import Literature.NumberTheory.Automorphic.MixedSpaceUnitsHaar
import Literature.NumberTheory.Automorphic.RankinSelbergTowerFiniteness
import Literature.NumberTheory.Automorphic.ArchimedeanDetIntegral
import Mathlib.Analysis.SpecialFunctions.JapaneseBracket
import HarnessLib

/-!
# An exponential moment of the Haar measure of `K_∞ˣ`

Topic `NumberTheory/Automorphic`; namespace `Literature.NumberTheory.Automorphic`. Theorems only. The
archimedean integral in the second torus coordinate of the bad-place Rankin–Selberg torus integral of
`GL_2` at `s = 1` (plumbing of the Kirillov `L²`-bound; the `n ≤ 2` case of the named fact
`JacquetShalika1981_partialPairL_pole_of_eq_conj`): with the Schwartz factor bounded by
`exp(-‖x‖/√2)` (`TorusIntegrandGL2PhiBound`) and the torus weight `|det|² = N(x)²`,

  `∫_{K_∞ˣ} exp(-c ‖x‖) N(x)² d^×x < ∞`   (`lintegral_exp_neg_mul_norm_sq_lt_top`, `c > 0`)

(`d^×x = dx / N(x)`, `N(x) ≤ ‖x‖^{[K:ℚ]}`, `exp(-c t) ≤ C_k (1 + t)^{-k}` and the Japanese bracket
`finite_integral_one_add_norm`). [folklore]

## References

* J. W. S. Cassels, A. Fröhlich (eds.), *Algebraic Number Theory* (1967), Ch. XV (Tate), §2.2
  [CasselsFrohlichANT1967].
-/

noncomputable section

open scoped Classical ENNReal
open NumberField NumberField.mixedEmbedding NumberField.InfinitePlace MeasureTheory
open Literature.MeasureTheory.Group

namespace Literature.NumberTheory.Automorphic

variable (K : Type*) [Field K] [NumberField K]

attribute [local instance] Units.borelSpace_of_isOpenEmbedding hasSummableGeomSeries_of_finiteDimensional

/-- `exp(-c t) ≤ e k! (min 1 c)^{-k} (1 + t)^{-k}` for `t ≥ 0`, `c > 0`. [folklore] -/
theorem exp_neg_mul_le_mul_one_add_rpow_neg {c : ℝ} (hc : 0 < c) (k : ℕ) {t : ℝ} (ht : 0 ≤ t) :
    Real.exp (-(c * t)) ≤ Real.exp 1 * k.factorial * (min 1 c)⁻¹ ^ k * (1 + t) ^ (-(k : ℝ)) := by
  have hm : 0 < min 1 c := lt_min one_pos hc
  have h1 := exp_neg_le_mul_one_add_rpow_neg k (mul_nonneg hc.le ht)
  have hct : min 1 c * (1 + t) ≤ 1 + c * t := by
    have := min_le_left 1 c; have := min_le_right 1 c
    nlinarith
  have h2 : (1 + c * t) ^ (-(k : ℝ)) ≤ (min 1 c)⁻¹ ^ k * (1 + t) ^ (-(k : ℝ)) := by
    rw [Real.rpow_neg (by positivity), Real.rpow_neg (by positivity), Real.rpow_natCast, Real.rpow_natCast, ← inv_pow,
      ← inv_pow, ← mul_pow]
    refine pow_le_pow_left₀ (by positivity) ?_ k
    rw [← mul_inv]
    exact inv_anti₀ (mul_pos hm (by positivity)) hct
  calc Real.exp (-(c * t)) ≤ Real.exp 1 * k.factorial * (1 + c * t) ^ (-(k : ℝ)) := h1
    _ ≤ Real.exp 1 * k.factorial * ((min 1 c)⁻¹ ^ k * (1 + t) ^ (-(k : ℝ))) := mul_le_mul_of_nonneg_left h2 (by positivity)
    _ = _ := by ring

/-- **`∫_{K_∞ˣ} exp(-c‖x‖) N(x)² d^×x < ∞`** for `c > 0`. [cite: CasselsFrohlichANT1967, Ch. XV (Tate), §2.2] -/
theorem lintegral_exp_neg_mul_norm_sq_lt_top {c : ℝ} (hc : 0 < c) :
    ∫⁻ u, ENNReal.ofReal (Real.exp (-(c * ‖(u : mixedSpace K)‖)) * mixedEmbedding.norm (u : mixedSpace K) ^ 2) ∂mixedUnitsHaar K < ⊤ := by
  set g : mixedSpace K → ℝ≥0∞ := fun x => ENNReal.ofReal (Real.exp (-(c * ‖x‖)) * mixedEmbedding.norm x ^ 2) with hg
  have hNc : Continuous (mixedEmbedding.norm : mixedSpace K → ℝ) := by
    have : Continuous fun x : mixedSpace K => ∏ w : InfinitePlace K, normAtPlace w x ^ mult w :=
      continuous_finsetProd _ fun w _ => (continuous_normAtPlace w).pow _
    convert this using 1
    funext x
    exact mixedEmbedding.norm_apply x
  have hgm : Measurable g :=
    ENNReal.measurable_ofReal.comp (((Real.continuous_exp.comp (continuous_const.mul continuous_norm).neg).mul (hNc.pow 2)).measurable)
  have h1 : ∫⁻ u, g (u : mixedSpace K) ∂mixedUnitsHaar K =
      ∫⁻ x in {x : mixedSpace K | IsUnit x}, g x * (ENNReal.ofReal (mixedEmbedding.norm x))⁻¹ ∂volume :=
    lintegral_mixedUnitsHaar K hgm
  show ∫⁻ u, g (u : mixedSpace K) ∂mixedUnitsHaar K < ⊤
  rw [h1]
  -- on units, `g N⁻¹ = exp(-c‖x‖) N(x)`; bound by `C (1 + ‖x‖)^{-r}`
  set D : ℕ := Module.finrank ℚ K with hD
  set d : ℕ := Module.finrank ℝ (mixedSpace K) with hd
  set k : ℕ := D + d + 1 with hk
  set C : ℝ := Real.exp 1 * k.factorial * (min 1 c)⁻¹ ^ k with hC
  have hCpos : 0 < C := by have := lt_min one_pos hc; positivity
  have hbound : ∀ x : mixedSpace K, g x * (ENNReal.ofReal (mixedEmbedding.norm x))⁻¹ ≤
      ENNReal.ofReal (C * (1 + ‖x‖) ^ (-((d : ℝ) + 1))) := by
    intro x
    by_cases hN : mixedEmbedding.norm x = 0
    · rw [hg]; simp [hN]
    have hNpos : 0 < mixedEmbedding.norm x := lt_of_le_of_ne (mixedEmbedding.norm_nonneg x) (Ne.symm hN)
    have e : g x * (ENNReal.ofReal (mixedEmbedding.norm x))⁻¹ = ENNReal.ofReal (Real.exp (-(c * ‖x‖)) * mixedEmbedding.norm x) := by
      rw [hg]
      simp only
      rw [pow_two, ← mul_assoc, ENNReal.ofReal_mul (by positivity), mul_assoc, ENNReal.mul_inv_cancel
        ((ENNReal.ofReal_pos.2 hNpos).ne') ENNReal.ofReal_ne_top, mul_one]
    rw [e]
    refine ENNReal.ofReal_le_ofReal ?_
    have hx0 : 0 ≤ ‖x‖ := norm_nonneg x
    have hexp := exp_neg_mul_le_mul_one_add_rpow_neg hc k hx0
    have hNle : mixedEmbedding.norm x ≤ (1 + ‖x‖) ^ (D : ℝ) := by
      rw [Real.rpow_natCast]
      exact (mixedEmbedding_norm_le_norm_pow (K := K) x).trans (pow_le_pow_left₀ hx0 (by linarith) D)
    calc Real.exp (-(c * ‖x‖)) * mixedEmbedding.norm x ≤ (C * (1 + ‖x‖) ^ (-(k : ℝ))) * (1 + ‖x‖) ^ (D : ℝ) :=
          mul_le_mul hexp hNle hNpos.le (by positivity)
      _ = C * (1 + ‖x‖) ^ (-((d : ℝ) + 1)) := by
          rw [mul_assoc, ← Real.rpow_add (by positivity)]
          congr 2
          rw [hk]; push_cast; ring
  calc ∫⁻ x in {x : mixedSpace K | IsUnit x}, g x * (ENNReal.ofReal (mixedEmbedding.norm x))⁻¹ ∂volume
      ≤ ∫⁻ x, g x * (ENNReal.ofReal (mixedEmbedding.norm x))⁻¹ ∂volume := setLIntegral_le_lintegral _ _
    _ ≤ ∫⁻ x, ENNReal.ofReal (C * (1 + ‖x‖) ^ (-((d : ℝ) + 1))) ∂volume := lintegral_mono hbound
    _ = ENNReal.ofReal C * ∫⁻ x : mixedSpace K, ENNReal.ofReal ((1 + ‖x‖) ^ (-((d : ℝ) + 1))) ∂volume := by
        rw [← lintegral_const_mul' _ _ ENNReal.ofReal_ne_top]
        refine lintegral_congr fun x => ?_
        rw [ENNReal.ofReal_mul hCpos.le]
    _ < ⊤ := ENNReal.mul_lt_top ENNReal.ofReal_lt_top (finite_integral_one_add_norm (by rw [hd]; linarith))

end Literature.NumberTheory.Automorphic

• Task item
Only the lines above from the line containing "open scoped Classical ENNReal" through the line containing "(hc : 0 < c) (k" should be retyped, exactly and with both ends included.

• Answer to the exercise
open scoped Classical ENNReal
open NumberField NumberField.mixedEmbedding NumberField.InfinitePlace MeasureTheory
open Literature.MeasureTheory.Group

namespace Literature.NumberTheory.Automorphic

variable (K : Type*) [Field K] [NumberField K]

attribute [local instance] Units.borelSpace_of_isOpenEmbedding hasSummableGeomSeries_of_finiteDimensional

/-- `exp(-c t) ≤ e k! (min 1 c)^{-k} (1 + t)^{-k}` for `t ≥ 0`, `c > 0`. [folklore] -/
theorem exp_neg_mul_le_mul_one_add_rpow_neg {c : ℝ} (hc : 0 < c) (k : ℕ) {t : ℝ} (ht : 0 ≤ t) :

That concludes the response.